Monday, June 5, 2017

Stop and Think

What sailors really think about - the weather. In this case, the weather between Hawai'i and "home".
It doesn't look uncomplicated!
After a visit back to the mainland US to catch up with our families, we are now very happily ensconced once again on the mothership.

One more big ole jump across the blue marble and we expect to be back "home" to Kodiak, that delightfully real commercial fishing town that our boys know not at all and that we know only through ten years of selective memory retention.

(How "delightfully real" is Kodiak as a commercial fishing port? I just looked at the numbers. For 2014, the weight of landings in Kodiak was 35 times the weight of landings for the entire nation of Australia.)

That arrival back at our starting point remains firmly abstract to me. I'll believe it when I see the green hills of Kodiak off our bow.

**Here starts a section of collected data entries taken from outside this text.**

import Summits.HodgeConjecture.HodgeConjecture.Theorems.F0P6aPELWitnessEDefs            -- ED. 5 (M-L): the DEFINITIONS LAYER (`GSAdele`, `IsCMTypeThrough`, `mOf`, `AuxChartGS`, `PELWitnessE`, `SigDatum`, `RecordSignatureDatumOfSystem`) — same namespace, FQNs unchanged
import Literature.AlgebraicGeometry.ShimuraVarieties.UnitaryShimuraCurveRecordSignatureDatum          -- ★ «L5» LA5-p01∕p02 (g0) p848252 `RecordSystemGS.exists_sigDatum` (organs ★ p847754 p847725 p847937 p848039): PAYS `stub_SIG` IN-LINE (ED. 5, LEAD «M-64» (4)); the L5 leaf `Lines/F0_P6a_StubSIG.lean` (imports (D)) is its served sorry-free twin
import Literature.AlgebraicGeometry.ModuliOfAbelianVarieties.SiegelUniversalFamilyUniformisationHolds  -- ★ p849986 `siegelUniversalFamilyUniformisation_holds` (the L7 leaf՚s substance behind the gate; the ★ twin cannot import `Lines/F0_P6a_StubUNIVFAM` — NO-CROSS-IMPORT); was:              -- L7 CLOSER LEAF (LA7-plan (g0); organs ★ p847727 p847835 p847935 p847965 p847957 p848159 p848424 p848162 p848386): `StubUNIVFAM.stub_UNIVFAM_closed` — CLOSES `stub_UNIVFAM` BY NAME modulo the leaf's printed residue `stub_RELEXP` = ★ P-1 `relativeExponentialUniformisation` (ED. 5 β)
import Summits.HodgeConjecture.HodgeConjecture.Theorems.F0P6aStubE6                   -- L6 CLOSER LEAF (A-p06 (g34) over the Σ-GAL leaf `Lines/F0_P6a_SigmaGAL.lean` (A-p04 (g24), `stub_KCM` paid by LA6-p01) + ★ Σ-AN p848496 `readsCReading_of_junction`): `F0P6aStubE6.stub_E6_of_line` — CLOSES `stub_E6` BY NAME (sorry-free)
import Literature.AlgebraicGeometry.ShimuraVarieties.UnitaryCurveSiegelBorel                      -- ★ E4 p846949 `RecordSystemGS.exists_hom_of_holomorphicSiegelLifts` (`stub_E4` PAID, ED. 2)
import Literature.AlgebraicGeometry.ShimuraVarieties.UnitaryCurveSiegelDescent                    -- ★ E5 `RecordSystemGS.exists_sliceDescent_of_complex` (`stub_E5` PAID, ED. 2)
import Literature.AlgebraicGeometry.ShimuraVarieties.UnitaryCurveSiegelChartMoverClassifiedJunction -- ★ A-p04 p847567 (J1) junction constructor (ED. 5: field `junction`)
import Literature.AlgebraicGeometry.ShimuraVarieties.UnitaryCurveSiegelTowerSeparation              -- ★ A-p01 p847628 Deligne 1.15 organ: the Siegel shadow separates at deep `b`-saturated levels (ED. 5: `f_injective`)
import Literature.AlgebraicGeometry.ShimuraVarieties.UnitaryCurveSiegelDescentSeparation            -- ★ A-p15 p847435 `algPoints_map_injective_of_sliceDescent` (ED. 5: `PELWitnessE.sep`)
import Literature.AlgebraicGeometry.ShimuraVarieties.UnitaryCurveAuxiliaryChartActionReading          -- ★ E1 FILE 9 `exists_chartActionReading_frame` (ED. 3; ED. 5 field `Mρ_frame`)
import Literature.AlgebraicGeometry.ShimuraVarieties.UnitaryCurveAuxiliaryPeriodEquivariantField      -- ★ A-p17 (g27) (M-eq) `exists_siegelLevelGroup_lattice_transport_comm_reading` (ED. 4)
import Literature.AlgebraicGeometry.ShimuraVarieties.UnitaryCurveAuxiliaryKottwitzField               -- ★ A-p17 (g27) (K) `exists_linear_comm_siegelPeriodMap_charpoly_eq_prod_pow` (ED. 4)
import Literature.AlgebraicGeometry.ShimuraVarieties.UnitaryCurveAuxiliaryIntegralActionV             -- ★ E1 7b `exists_symplecticFrameV_integralAction` (ED. 4)
import Literature.AlgebraicGeometry.ShimuraVarieties.UnitaryCurveAuxiliaryLevelContainmentV            -- ★ E1 FILE 6 neat level `Kc ⊓ inl⁻¹ K_V(3)` (ED. 4)
import Literature.AlgebraicGeometry.ShimuraVarieties.UnitaryCurveAuxiliaryComplexStructureInjective   -- ★ E2 A5 `auxComplexStructureV_hJinj` (ED. 4)
import Literature.AlgebraicGeometry.ShimuraVarieties.UnitaryCurveAuxiliarySymplecticRationalPointsV   -- ★ E1 `hbrat_auxToGspFinV` (ED. 4)
import Literature.AlgebraicGeometry.ShimuraVarieties.UnitaryCurveAuxiliarySymplecticLevelV            -- ★ E1 `continuous_auxToGspFinV` (ED. 4)
import Literature.NumberTheory.NumberFields.GaloisEnvelopeInsideComplex                              -- ★ A-p01 p847415 `exists_isGalois_envelope` (the slice field `Fᵢ₀`, ED. 4)
import Summits.HodgeConjecture.HodgeConjecture.Theorems.F0P6aSpecialPairRecipOfChart                  -- ★ A-p09 (g22) p847064 `exists_sliceField_f_recip` (`f_recip` glue, ED. 4)
import Summits.HodgeConjecture.HodgeConjecture.Theorems.F0P6aSpecialPairRecipDatumOfChart             -- ★ LA6-p01∕p02 (g0) p847777 + ED. 2 `exists_sliceField_f_recip_cmDatum_pinned` (ED. 5: fields `cm_recip` + `f_recip`)
import Summits.HodgeConjecture.HodgeConjecture.Theorems.HCCMUnconditionalSiegelDebtClosers            -- ★ (U) `siegelModuli_complexUniformisation_holds` PROVED (ED. 4)
import Summits.HodgeConjecture.HodgeConjecture.Theorems.HCCMUnconditionalSiegelFineModuliDebtCloser   -- ★ (F) `lan2013_siegelFineModuliScheme_holds` PROVED (ED. 4)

What's not so abstract is the way that we are engaging with the future that we hope to build for ourselves there.

For me, that means the endless quest for the scientist's Beast Glatisant, or "research funding", and the resulting fascination with the Beast's fewmets, or Requests for Proposals, Proposal Reviews, and Panel Decisions. (Yes, I have recently read The Once and Future King to my boys.)

And for both Alisa and me, that means another attempted act of transference, as we look to work that magic trick of bringing a dream to life. In this case, it is that long-standing dream of ours that goes something like this: "Hey, we're two marine biologists who have a boat of our own. Surely there is a worthwhile research project out there that we are uniquely suited to pursue?"

No mean feat, bringing a dream to life. Especially when that dream requires outside funding. But, given our track record in the living-the-dream department, I wouldn't bet against us. We're focusing the dream idea on the northern Bering and southern Chukchi Seas in the Alaskan Arctic. Stay tuned.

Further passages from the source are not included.